From the line that contains "rwa [ENNReal.toReal_mul, ENNReal.toReal_ofReal" through the line that contains "have hden : 0", output every line of the listing below exactly and leave out all the rest.

*** Begin section ***

import Mathlib
import Summits.NavierStokesRegularity.FluidComputer.TransportGalerkinFourierTransfer
import Literature.Analysis.FunctionSpaces.TorusLerayHelmholtzSpaceTime
import Literature.Analysis.FunctionSpaces.TorusSobolevNormHolderProofs
import HarnessLib

/-!
# The coefficient curve of a space–time smooth field is `C¹` INTO THE PHASE SPACE `E` (instab g20, cell `ns-blowup`, 2026-08-27)

HONEST FRAMING (human ruling D-0035): nothing here is a claim about Navier–Stokes blow-up.
WHAT THIS IS NOT: not NS evidence — Fourier bookkeeping for the PDE → lattice transfer of the R-β
chain; no flow, certificate, number or census word moves.

PURPOSE. `TransportGalerkinFourierTransfer.hasDerivAt_mFourierCoeff_of_perturbationEq` (g20) is
MODEWISE: each coefficient of a classical solution of the perturbed system obeys the lattice ODE. The
chain's theorems (`TransportGalerkinUniqueLimit.tendstoUniformlyOn_of_smooth_solution`, …) want ONE
derivative in the `H²`-scaled phase space `E = ℓ²`. This file supplies it for any field
`ψ : ℝ → 𝕋³ → ℝ³` smooth on `ℝ × 𝕋³`:

* `exists_uniform_coeff_bound` — on every compact time interval, `‖𝓕(ψ s)(k)‖ ≤ K (1+|k|²)^{−m}`
  uniformly in `s` (any `m`; `Torus.isSmoothSpaceTimeOn_iterate`, `norm_mFourierCoeff_le_of_iterate_bound`);
* `norm_coeff_taylor_le` — per mode, `‖𝓕(ψ(t+h))(k) − 𝓕(ψ t)(k) − h • 𝓕(∂ₜψ t)(k)‖ ≤ B h²` whenever
  `‖𝓕(∂ₜ∂ₜψ s)(k)‖ ≤ B` between `t` and `t + h` (mean value inequality twice);
* **`hasDerivAt_coeffCurve`** — `s ↦ Λ² 𝓕(ψ s)` (as an element of `E` via `ofCoeff`) is differentiable
  at every `t` IN `E`, with derivative `Λ² 𝓕(∂ₜψ t)`: the remainder has `E`-norm `≤ K √S h²`
  (`S = ∑⟨k⟩⁻⁴ < ∞` on `ℤ³`).

With the modewise transfer this is the last bookkeeping step before the KEEP/KILL words of the chain
read classical solutions of the perturbed Navier–Stokes system on `𝕋³` (composition left to the
successor: identify the `E`-derivative with `nsField` by `coe` lemmas and apply the uniqueness theorems).
`d = 3`; Mathlib + the tree files cited; no new definitions.
-/

noncomputable section

namespace Summit.NavierStokesRegularity.FluidComputer.TransportGalerkinFourierCurve

open Set Filter Topology Finset MeasureTheory UnitAddTorus
open Literature.Analysis.FunctionSpaces Literature.Analysis.FunctionSpaces.Lattice
open Literature.Analysis.FunctionSpaces.Torus Literature.Analysis.FunctionSpaces.EuclideanSpace
open Literature.Analysis.ODE
open Literature.Analysis.FluidPDE Literature.Analysis.FluidPDE.ScalarFourier
open Summit.NavierStokesRegularity.FluidComputer.GalerkinLatticePhaseSpace
open Summit.NavierStokesRegularity.FluidComputer.TransportGalerkin
open Summit.NavierStokesRegularity.FluidComputer.TransportGalerkinRapid
open Summit.NavierStokesRegularity.FluidComputer.TransportGalerkinEigen
open Summit.NavierStokesRegularity.FluidComputer.TransportGalerkinEigenFourier
open scoped ENNReal NNReal ComplexConjugate InnerProductSpace

/-! ## §1 Uniform coefficient bounds on compact time intervals -/

/-- **Uniform polynomial decay of the coefficients on compact time intervals**: for `ψ` smooth on
`ℝ × 𝕋³`, every `m` and `T₁ ≤ T₂`... (any `T₁, T₂`): `‖𝓕(ψ s)(k)‖ ≤ K (1+|k|²)^{−m}` for all
`s ∈ [T₁, T₂]`, `k`. -/
theorem exists_uniform_coeff_bound {ψ : ℝ → UnitAddTorus (Fin 3) → EuclideanSpace ℝ (Fin 3)}
    (hψ : IsSmoothSpaceTimeOn univ ψ) (m : ℕ) (T₁ T₂ : ℝ) :
    ∃ K : ℝ, 0 ≤ K ∧ ∀ s ∈ Icc T₁ T₂, ∀ k : Fin 3 → ℤ,
      ‖mFourierCoeff (complexify ∘ ψ s) k‖ ≤ K * ((1 + freqNormSq k) ^ m)⁻¹ := by
  obtain ⟨C, hC⟩ := (isSmoothSpaceTimeOn_iterate hψ m).exists_norm_le_of_isCompact isCompact_Icc (subset_univ _)
  refine ⟨max C 0, le_max_right _ _, fun s hs k => ?_⟩
  refine norm_mFourierCoeff_le_of_iterate_bound (hψ.isSmooth_slice (mem_univ s)) (fun x => ?_) k
  rw [← iterate_spaceTime_slice]
  exact (hC s hs x).trans (le_max_left _ _)

/-! ## §2 The per-mode Taylor remainder -/

/-- **Per-mode Taylor remainder**: if `‖𝓕(∂ₜ∂ₜψ s)(k)‖ ≤ B` for `s` between `t` and `t + h`, then
`‖𝓕(ψ(t+h))(k) − 𝓕(ψ t)(k) − h • 𝓕(∂ₜψ t)(k)‖ ≤ B h²` (mean value inequality, twice). -/
theorem norm_coeff_taylor_le {ψ : ℝ → UnitAddTorus (Fin 3) → EuclideanSpace ℝ (Fin 3)}
    (hψ : IsSmoothSpaceTimeOn univ ψ) (k : Fin 3 → ℤ) (t h : ℝ) {B : ℝ}
    (hB : ∀ s ∈ uIcc t (t + h), ‖mFourierCoeff (complexify ∘ Torus.timeDeriv (Torus.timeDeriv ψ) s) k‖ ≤ B) :
    ‖mFourierCoeff (complexify ∘ ψ (t + h)) k - mFourierCoeff (complexify ∘ ψ t) k
        - h • mFourierCoeff (complexify ∘ Torus.timeDeriv ψ t) k‖ ≤ B * h ^ 2 := by
  set c₁ : ℝ → EuclideanSpace ℂ (Fin 3) := fun s => mFourierCoeff (complexify ∘ Torus.timeDeriv ψ s) k with hc₁
  have hd1 : ∀ s, HasDerivAt (fun σ => mFourierCoeff (complexify ∘ ψ σ) k) (c₁ s) s := fun s =>
    Torus.hasDerivAt_mFourierCoeff_slice hψ k s
  have hd2 : ∀ s, HasDerivAt c₁ (mFourierCoeff (complexify ∘ Torus.timeDeriv (Torus.timeDeriv ψ) s) k) s :=
    fun s => Torus.hasDerivAt_mFourierCoeff_slice hψ.timeDeriv k s
  have hB0 : 0 ≤ B := (norm_nonneg _).trans (hB t left_mem_uIcc)
  -- first: `‖c₁ s − c₁ t‖ ≤ B |s − t| ≤ B |h|`
  have h1 : ∀ s ∈ uIcc t (t + h), ‖c₁ s - c₁ t‖ ≤ B * |h| := by
    intro s hs
    have h := (convex_uIcc t (t + h)).norm_image_sub_le_of_norm_hasDerivWithin_le
      (fun x _ => (hd2 x).hasDerivWithinAt) (fun x hx => hB x hx) left_mem_uIcc hs
    refine h.trans (mul_le_mul_of_nonneg_left ?_ hB0)
    rw [Real.norm_eq_abs]
    have := abs_sub_left_of_mem_uIcc hs
    rwa [add_sub_cancel_left] at this
  -- second: `g σ = 𝓕(ψ σ)(k) − (σ − t) • c₁ t`
  have hg : ∀ σ, HasDerivAt (fun σ => mFourierCoeff (complexify ∘ ψ σ) k - (σ - t) • c₁ t)
      (c₁ σ - (1 : ℝ) • c₁ t) σ := fun σ =>
    (hd1 σ).sub (((hasDerivAt_id σ).sub_const t).smul_const (c₁ t))
  have h2 := (convex_uIcc t (t + h)).norm_image_sub_le_of_norm_hasDerivWithin_le
    (fun x _ => (hg x).hasDerivWithinAt) (fun x hx => by rw [one_smul]; exact h1 x hx) left_mem_uIcc right_mem_uIcc
  have heq : mFourierCoeff (complexify ∘ ψ (t + h)) k - (t + h - t) • c₁ t -
      (mFourierCoeff (complexify ∘ ψ t) k - (t - t) • c₁ t) =
      mFourierCoeff (complexify ∘ ψ (t + h)) k - mFourierCoeff (complexify ∘ ψ t) k - h • c₁ t := by
    rw [add_sub_cancel_left, sub_self, zero_smul, sub_zero]
    abel
  rw [heq, add_sub_cancel_left, Real.norm_eq_abs] at h2
  calc ‖mFourierCoeff (complexify ∘ ψ (t + h)) k - mFourierCoeff (complexify ∘ ψ t) k - h • c₁ t‖
      ≤ B * |h| * |h| := h2
    _ = B * h ^ 2 := by rw [mul_assoc, ← sq, sq_abs]

/-! ## §3 The coefficient curve is differentiable in `E` -/

/-- `∑_k ⟨k⟩⁻⁴ < ∞` on `ℤ³`, as finiteness of the `H⁻²` energy of the constant family `1`. -/
theorem eNormSq_neg_two_const_lt_top :
    eNormSq (-2) (fun _ : Fin 3 → ℤ => (1 : ℂ)) < ∞ := by
  refine eNormSq_lt_top_of_summable ?_
  have h := summable_sobolevWeight_neg_sq (d := Fin 3) (t := 2) (by norm_num)
  exact h.congr fun k => by rw [norm_one, one_pow, mul_one]

/-- **The coefficient curve is `C¹` into `E`** (`hasDerivAt_coeffCurve`): for `ψ` smooth on
`ℝ × 𝕋³`, the map `s ↦ Λ² 𝓕(ψ s)` into `E = ℓ²(ℤ³; ℂ³)` (via `ofCoeff`) has, at every `t`, the
`E`-derivative `Λ² 𝓕(∂ₜψ t)`. -/
theorem hasDerivAt_coeffCurve {ψ : ℝ → UnitAddTorus (Fin 3) → EuclideanSpace ℝ (Fin 3)}
    (hψ : IsSmoothSpaceTimeOn univ ψ) (t : ℝ) :
    HasDerivAt (fun s => (ofCoeff (wmul 2 (mFourierCoeff (complexify ∘ ψ s))) :
        lp (fun _ : (Fin 3 → ℤ) => EuclideanSpace ℂ (Fin 3)) 2))
      (ofCoeff (wmul 2 (mFourierCoeff (complexify ∘ Torus.timeDeriv ψ t)))) t := by
  -- rapid decay of all slices
  have hr : ∀ s, RapidDecay (mFourierCoeff (complexify ∘ ψ s)) := fun s =>
    (hψ.isSmooth_slice (mem_univ s)).complexify_comp.rapidDecay_mFourierCoeff
  have hr1 : RapidDecay (mFourierCoeff (complexify ∘ Torus.timeDeriv ψ t)) :=
    (hψ.timeDeriv.isSmooth_slice (mem_univ t)).complexify_comp.rapidDecay_mFourierCoeff
  -- uniform bound of the second time derivative on `[t − 1, t + 1]`, order `m = 2`
  obtain ⟨K, hK0, hK⟩ := exists_uniform_coeff_bound hψ.timeDeriv.timeDeriv 2 (t - 1) (t + 1)
  set S : ℝ := (eNormSq (-2) (fun _ : Fin 3 → ℤ => (1 : ℂ))).toReal with hS
  have hS0 : 0 ≤ S := ENNReal.toReal_nonneg
  -- the remainder estimate `‖R h‖ ≤ K √S h²` for `|h| ≤ 1`
  have hrem : ∀ h : ℝ, |h| ≤ 1 →
      ‖(ofCoeff (wmul 2 (mFourierCoeff (complexify ∘ ψ (t + h)))) :
          lp (fun _ : (Fin 3 → ℤ) => EuclideanSpace ℂ (Fin 3)) 2) -
        ofCoeff (wmul 2 (mFourierCoeff (complexify ∘ ψ t))) -
        h • ofCoeff (wmul 2 (mFourierCoeff (complexify ∘ Torus.timeDeriv ψ t)))‖ ≤ K * Real.sqrt S * h ^ 2 := by
    intro h hh
    set R : lp (fun _ : (Fin 3 → ℤ) => EuclideanSpace ℂ (Fin 3)) 2 :=
      ofCoeff (wmul 2 (mFourierCoeff (complexify ∘ ψ (t + h)))) - ofCoeff (wmul 2 (mFourierCoeff (complexify ∘ ψ t))) -
        h • ofCoeff (wmul 2 (mFourierCoeff (complexify ∘ Torus.timeDeriv ψ t))) with hRdef
    -- segment inside `[t − 1, t + 1]`
    have hseg : uIcc t (t + h) ⊆ Icc (t - 1) (t + 1) := by
      refine uIcc_subset_Icc ⟨by linarith, by linarith⟩ ⟨?_, ?_⟩
      · linarith [(abs_le.1 hh).1]
      · linarith [(abs_le.1 hh).2]
    -- coefficients of `R`
    have hcoe : ∀ k, (R : (Fin 3 → ℤ) → EuclideanSpace ℂ (Fin 3)) k = (sobolevWeight 2 k : ℂ) •
        (mFourierCoeff (complexify ∘ ψ (t + h)) k - mFourierCoeff (complexify ∘ ψ t) k -
          h • mFourierCoeff (complexify ∘ Torus.timeDeriv ψ t) k) := by
      intro k
      rw [hRdef, lp.coeFn_sub, lp.coeFn_sub, Pi.sub_apply, Pi.sub_apply, coe_real_smul_apply,
        coe_ofCoeff_wmul (hr (t + h)) 2, coe_ofCoeff_wmul (hr t) 2, coe_ofCoeff_wmul hr1 2, wmul_apply, wmul_apply,
        wmul_apply, smul_sub, smul_sub, ← Complex.coe_smul h, smul_comm (h : ℂ)]
    -- per-mode bound
    have hmode : ∀ k, ‖(R : (Fin 3 → ℤ) → EuclideanSpace ℂ (Fin 3)) k‖ ≤
        (K * h ^ 2) * sobolevWeight (-2) k * ‖(fun _ : Fin 3 → ℤ => (1 : ℂ)) k‖ := by
      intro k
      have hBk : ∀ s ∈ uIcc t (t + h), ‖mFourierCoeff (complexify ∘ Torus.timeDeriv (Torus.timeDeriv ψ) s) k‖ ≤
          K * ((1 + freqNormSq k) ^ 2)⁻¹ := fun s hs => hK s (hseg hs) k
      have htay := norm_coeff_taylor_le hψ k t h hBk
      rw [hcoe k, norm_smul, Complex.norm_real, Real.norm_of_nonneg (sobolevWeight_pos 2 k).le, norm_one, mul_one]
      have hw2 : sobolevWeight 2 k = 1 + freqNormSq k := by
        have := sobolevWeight_sq (1 : ℝ) k
        rw [Real.rpow_one] at this
        rw [← this, sq, ← sobolevWeight_add]; norm_num
      have hwm2 : sobolevWeight (-2) k = (1 + freqNormSq k)⁻¹ := by
        rw [sobolevWeight_neg, hw2]
      have hpos : 0 < 1 + freqNormSq k := by linarith [freqNormSq_nonneg k]
      calc sobolevWeight 2 k * ‖mFourierCoeff (complexify ∘ ψ (t + h)) k - mFourierCoeff (complexify ∘ ψ t) k -
              h • mFourierCoeff (complexify ∘ Torus.timeDeriv ψ t) k‖
          ≤ (1 + freqNormSq k) * (K * ((1 + freqNormSq k) ^ 2)⁻¹ * h ^ 2) := by
            rw [hw2]; exact mul_le_mul_of_nonneg_left htay hpos.le
        _ = K * h ^ 2 * (1 + freqNormSq k)⁻¹ := by field_simp
        _ = K * h ^ 2 * sobolevWeight (-2) k := by rw [hwm2]
    -- the `E`-norm
    have hle := eNormSq_le_of_norm_le (s := 0) (by positivity : 0 ≤ K * h ^ 2) hmode
    rw [zero_add] at hle
    have hfin : eNormSq (-2) (fun _ : Fin 3 → ℤ => (1 : ℂ)) ≠ ∞ := eNormSq_neg_two_const_lt_top.ne
    have hsq : ‖R‖ ^ 2 ≤ (K * h ^ 2) ^ 2 * S := by
      rw [norm_sq_eq_toReal_eNormSq_zero, hS]
      have := ENNReal.toReal_mono (ENNReal.mul_ne_top ENNReal.ofReal_ne_top hfin) hle
      rwa [ENNReal.toReal_mul, ENNReal.toReal_ofReal (sq_nonneg _)] at this
    have hKS : 0 ≤ K * Real.sqrt S * h ^ 2 := by positivity
    have h' : ‖R‖ ^ 2 ≤ (K * Real.sqrt S * h ^ 2) ^ 2 := by
      calc ‖R‖ ^ 2 ≤ (K * h ^ 2) ^ 2 * S := hsq
        _ = (K * Real.sqrt S * h ^ 2) ^ 2 := by
            rw [mul_pow, mul_pow, mul_pow, Real.sq_sqrt hS0]; ring
    exact (pow_le_pow_iff_left₀ (norm_nonneg _) hKS two_ne_zero).1 h'
  -- little-o
  rw [hasDerivAt_iff_isLittleO_nhds_zero, Asymptotics.isLittleO_iff]
  intro c hc
  have hden : 0 < K * Real.sqrt S + 1 := by positivity
  have hev : ∀ᶠ h : ℝ in 𝓝 0, |h| < min 1 (c / (K * Real.sqrt S + 1)) := by
    have hpos : 0 < min 1 (c / (K * Real.sqrt S + 1)) := lt_min one_pos (div_pos hc hden)
    filter_upwards [Metric.ball_mem_nhds (0 : ℝ) hpos] with h hh
    simpa [Real.dist_eq] using hh
  filter_upwards [hev] with h hh
  have hh1 : |h| ≤ 1 := (hh.trans_le (min_le_left _ _)).le
  have hh2 : |h| ≤ c / (K * Real.sqrt S + 1) := (hh.trans_le (min_le_right _ _)).le
  refine (hrem h hh1).trans ?_
  rw [Real.norm_eq_abs]
  have habs : 0 ≤ |h| := abs_nonneg h
  have hKS0 : 0 ≤ K * Real.sqrt S := by positivity
  calc K * Real.sqrt S * h ^ 2 = (K * Real.sqrt S * |h|) * |h| := by rw [← sq_abs]; ring
    _ ≤ ((K * Real.sqrt S + 1) * (c / (K * Real.sqrt S + 1))) * |h| := by
        refine mul_le_mul_of_nonneg_right ?_ habs
        exact mul_le_mul (by linarith) hh2 habs hden.le
    _ = c * |h| := by field_simp

end Summit.NavierStokesRegularity.FluidComputer.TransportGalerkinFourierCurve

end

*** End section ***

SOLVED PROBLEM:
      rwa [ENNReal.toReal_mul, ENNReal.toReal_ofReal (sq_nonneg _)] at this
    have hKS : 0 ≤ K * Real.sqrt S * h ^ 2 := by positivity
    have h' : ‖R‖ ^ 2 ≤ (K * Real.sqrt S * h ^ 2) ^ 2 := by
      calc ‖R‖ ^ 2 ≤ (K * h ^ 2) ^ 2 * S := hsq
        _ = (K * Real.sqrt S * h ^ 2) ^ 2 := by
            rw [mul_pow, mul_pow, mul_pow, Real.sq_sqrt hS0]; ring
    exact (pow_le_pow_iff_left₀ (norm_nonneg _) hKS two_ne_zero).1 h'
  -- little-o
  rw [hasDerivAt_iff_isLittleO_nhds_zero, Asymptotics.isLittleO_iff]
  intro c hc
  have hden : 0 < K * Real.sqrt S + 1 := by positivity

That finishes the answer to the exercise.